Povertà educativa. L'emergenza della pandemia non è solo sanitaria
Si sono susseguiti, in questo periodo, gli allarmi di esperti pedagogisti sulle conseguenze dell’emergenza, sulla povertà, appunto, relativa alle conoscenze e alla formazione complessiva dei più giovani.
Povertà educativa. Mai come oggi si riesce a comprendere cosa significhi e oltretutto i termini acquistano un’ampiezza particolare. Infatti se si considera quello che sta succedendo nella scuola italiana e la prolungata assenza dalle aule scolastiche degli studenti delle superiori, non si può non riflettere sugli effetti negativi, sulla povertà, appunto, che ne consegue in termini di istruzione ed educazione delle nuove generazioni.
Va bene la didattica a distanza, vanno bene le mille iniziative inventate da tanti istituti per raggiungere i propri allievi, ma indubbiamente la scuola è ben altra cosa e si sono susseguiti, in questo periodo, gli allarmi di esperti pedagogisti sulle conseguenze dell’emergenza, sulla povertà, appunto, relativa alle conoscenze e alla formazione complessiva dei più giovani.
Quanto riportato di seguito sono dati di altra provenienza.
import Summits.QuantumFields.YangMills.Theorems.BalabanUVNodesN15KingModelDressedJetNoFit
import Summits.QuantumFields.YangMills.Theorems.BalabanUVNodesN15TwoGridFirstOrderSupCarrier
import HarnessLib

/-!
# N15 (NE2) — PROGRAMME K, part K-C: ★★★ `T4EtaRate.NE2PlusOperator` BY NAME, HYPOTHESIS-FREE, FOR KING's FULL `A = 0` PROPAGATOR `⊗ 1` DRESSED BY THE FIRST-ORDER SPECIES ON THE (3.35)-PAIR
# CARRIER `coeffBgFO` — ENTRIES 0 (VALUE) AND 1 (THE DRESSED GRADIENT) BACKGROUND-LIVE, NO LETTER ON `∇c′`, NO FIT OF `c′` (dag-n15-d g20 «KNIT (go)», INBOX l.42374)

WHO ∕ WHEN.  Cell `pub-ymgap`, seat `pub-ymgap-dag-n15-a` (KNIT-BY-NAME seat of Track-A DAG node N15 = NE2, g25); `--kind proof --supports stmt-QuantumFields-27366 --as helper` (K3⁸;
count-neutral).  Plumbing `def`s (§5: the realised instance ∕ family over an index) + theorems.  Over K-B `…KingModelDressedJetNoFit` (★★ `hasMaj_projO_idef_bgPair_kingJet`), K-A
`…KingModelJetLettersColour` (`hasMaj_idef_tensorId_kingSOp`, `hasMaj_idef_tensorId_kingLapOp`), II-E `…TwoGridFirstOrderSupCarrier` (`coeffBgFO`, `reg335_coeffBgFO_iff`, `foPairing`, `foOps`,
`abs_bquot_le_of_fgrad`, `osc_rate_le`), dag-n15-e Σ `EtaLatIdx` (`…KingModelFullPropagatorNE2Operator`), n15-b (`fineGeo`, `one_le_pref4`, `projO`, `bgPair`), n15-c FILE 10 (`fibreOsc_of_fgrad`), g0
`OperatorReadout.etaRateIneq342_of_hasMaj_rateWeight`, `T4EtaRateCoeffDefect.fit_blockAvg` BY NAME; nothing in the tree is modified.

WHAT.  §5 `sq_add_two_le`, `levelCount_rate_le` (`(K+2)∕L^K ≤ 2(L^K)^{−1∕2}`, `L ≥ 3`); the index `EtaLatIdx d m₀²` of dag-n15-e's rung (cube `2L^e`, coarse levels `K ≥ 1`, refinement `n ≥ 1`, mass
`0 < m² ≤ m₀²`, [B9] size datum `M_sz ≥ 1`); `foKingInstance` (II-E's `foInstanceFG` with Bałaban's torus family replaced by the rung's cubes: sized carrier `unitTorusGeoS L K (2L^e) M_sz`, King's
1-form blocks `blkFine`, King's pairing `kingPrV`, background carriers `coeffBgFO` = the (3.35) PAIR «|A|, |∇^ηA|» AND NOTHING ELSE), `foKingInstance_gf_M` (guard LIVE), `foKingInstance_cofinal`
(size AND level count cofinal — not the empty-guard trap); `foKingFamily a ν κ` = II-E's `foOps` at `G := A₀⁻¹ ⊗ 1`, `G′ := A₀′⁻¹ ⊗ 1` with ENTRY 0 = `𝔇(X′(U), X(Ū))` (values of the dressed pair),
ENTRY 1 = `𝔇(∇′_νX′(U), ∇_νX(Ū))` (THE DRESSED GRADIENT, background LIVE — the component `projO (some ν)` of n15-b's stacked jet), ENTRIES 2–3 = the rung's own `U ≡ 1` η-defects
`𝔇((A₀′⁻¹N′∇′*_κ) ⊗ 1, (A₀⁻¹N∇*_κ) ⊗ 1)`, `𝔇((N′²Δ′A₀′⁻¹) ⊗ 1, (N²ΔA₀⁻¹) ⊗ 1)` (background-BLIND in THIS file: the dressed DIVERGENCE entry is located — it needs the pure second source
difference of `A₀′⁻¹` summed over cells (dag-n15-d g18∕g21); the dressed COVARIANT-Laplacian entry `N²Δ_V X = m²X + T(1 + VX) − 1`, `T = a_KQ*QA₀⁻¹`, is LIVE by dag-n15-d g21's constraint-term
identity and face lemma (their INTENT-1∕2 `…KingModelConstraintTerm` ∕ `…KingModelConstraintCellOscillation`, INBOX 19:43Z) — the edition with entries 0, 1 AND 3 live is the sequel K-D).
§6 ★★★ `ne2PlusOperator_kingJet_firstOrder (hd : 1 ≤ d) (hLodd) (hL : 2 ≤ L) (ha) (hm0) (c₃₅) (hc₃₅) (ν κ) : NE2PlusOperator c₃₅ (foKingInstance d L) (foKingFamily d L a ν κ)`
— HYPOTHESIS-FREE: `M₅ = 1`, `a₀ = r₀∕c₃₅` (K-B's window at King's `γ = ½`), exponent `¼`, entries 0–1 = K-B ★★ at `j = none ∕ some ν` with the fit of `a′` DERIVED from the carrier's `|∇′a′|` clause (II-E
`fibreOsc_of_fgrad` + `fit_blockAvg` + `osc_rate_le`) and the level count absorbed by `levelCount_rate_le`; ★★ `ne2ZeroOperator_kingJet_firstOrder`; `_dim4`.

HONEST FRAMING ∕ LIMITS.  HYBRID family: the background is LIVE in entries 0 AND 1 (new: the dressed GRADIENT entry under (3.35)-letters only), entries 2–3 are the rung's `U ≡ 1` η-defects
(flat objects; the covariant entry 3 is dag-n15-d g21's, the sequel K-D);
abelianised scalar-multiplier MODEL of (3.52)'s `V′(A)`, block-averaged coarse partner (C3); King's `A = 0` MODEL on finite tori (template literature [King1986] (2.13)–(2.17) p.653, (4.1)–(4.5)
p.670), NOT Bałaban's covariant `G(U)` (for the pair of record the ninth row is located (S3)); differs from dag-n15-e Σ-d `ne2PlusOperator_kingFullProp_byParts` (carrier `coeffBgBP` with
fibre-oscillation ∕ shift letters on `c′` = (3.36)-strength, p.396 L22–29) exactly in the carrier and in how entry 1 is dressed.  NE2⁺ as printed NOT PRINTED ∕ NOT proved; no statement of
record touched; N15 NOT discharged; K3⁸ OPEN; counts UNMOVED (typed 28∕28 · discharged 5∕27); one finite torus per index — NOT ℝ⁴ ∕ infinite volume ∕ OS ∕ mass gap ∕ Clay.
-/

noncomputable section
A parte questo scenario ampio, per cui possiamo parlare di povertà educativa in generale, esiste poi un focus più limitato e specifico che riguarda la preoccupazione specialmente rivolta alle fasce deboli e ai gruppi più fragili, per i quali l’emergenza – non quella sanitaria attuale – è condizione abituale.
Di questo ha parlato la ministra Azzolina nei giorni scorsi al Ministero, incontrando le realtà del Terzo settore e dell’Associazionismo con le quali avviare interventi mirati proprio a contrastare le povertà educative, interventi per i quali è stato annunciato uno stanziamento del Ministero di 118 milioni di euro per il 2021.
“La crisi – ha spiegato Azzolina – ha pesato e pesa in modo diverso sui nostri studenti. Chi appartiene alle fasce deboli paga due volte questa emergenza che ha aumentato i divari sociali, rendendo ancora più urgente la necessità di garantire pari opportunità ai gruppi sociali più fragili”. E ha poi aggiunto che “fin dall’inizio della pandemia, grazie anche alle azioni intraprese con partner di alto livello, l’obiettivo è stato quello di raggiungere i più deboli, i ragazzi a rischio dispersione scolastica, quelli che vivono in condizioni di svantaggio. Un lavoro spesso poco visibile, che si svolge nelle periferie, lontano dagli sguardi della maggior parte dei cittadini, che tocca milioni di bambine e bambini, ragazze e ragazzi che non hanno tutti i mezzi che dovrebbero e di cui lo Stato ha il dovere di occuparsi”.
Il Ministero – spiega una nota di Viale Trastevere – ha messo a disposizione già nel 2020 apposite risorse per 66 milioni di euro tra interventi e progetti contro la dispersione, per il potenziamento dell’offerta formativa, per gli investimenti destinati a ripristinare aule e strutture deteriorate e vandalizzate e inoltre per garantire connessioni e pc dove non ci sono, anche a supporto della didattica a distanza che tanto ha caratterizzato questo tempo di emergenza sanitaria. Adesso il rilancio, con un investimento ancora maggiore.
E a fianco delle risorse economiche vale sottolineare l’investimento nella cooperazione educativa e nella ricerca di alleanze con agenzie e associazioni nella convinzione che solo insieme si può favorire l’inclusione e la promozione di chi ha più bisogno. Perché “nessuno resti indietro”, ha sottolineato Azzolina.
E’ un buon inizio per il nuovo anno.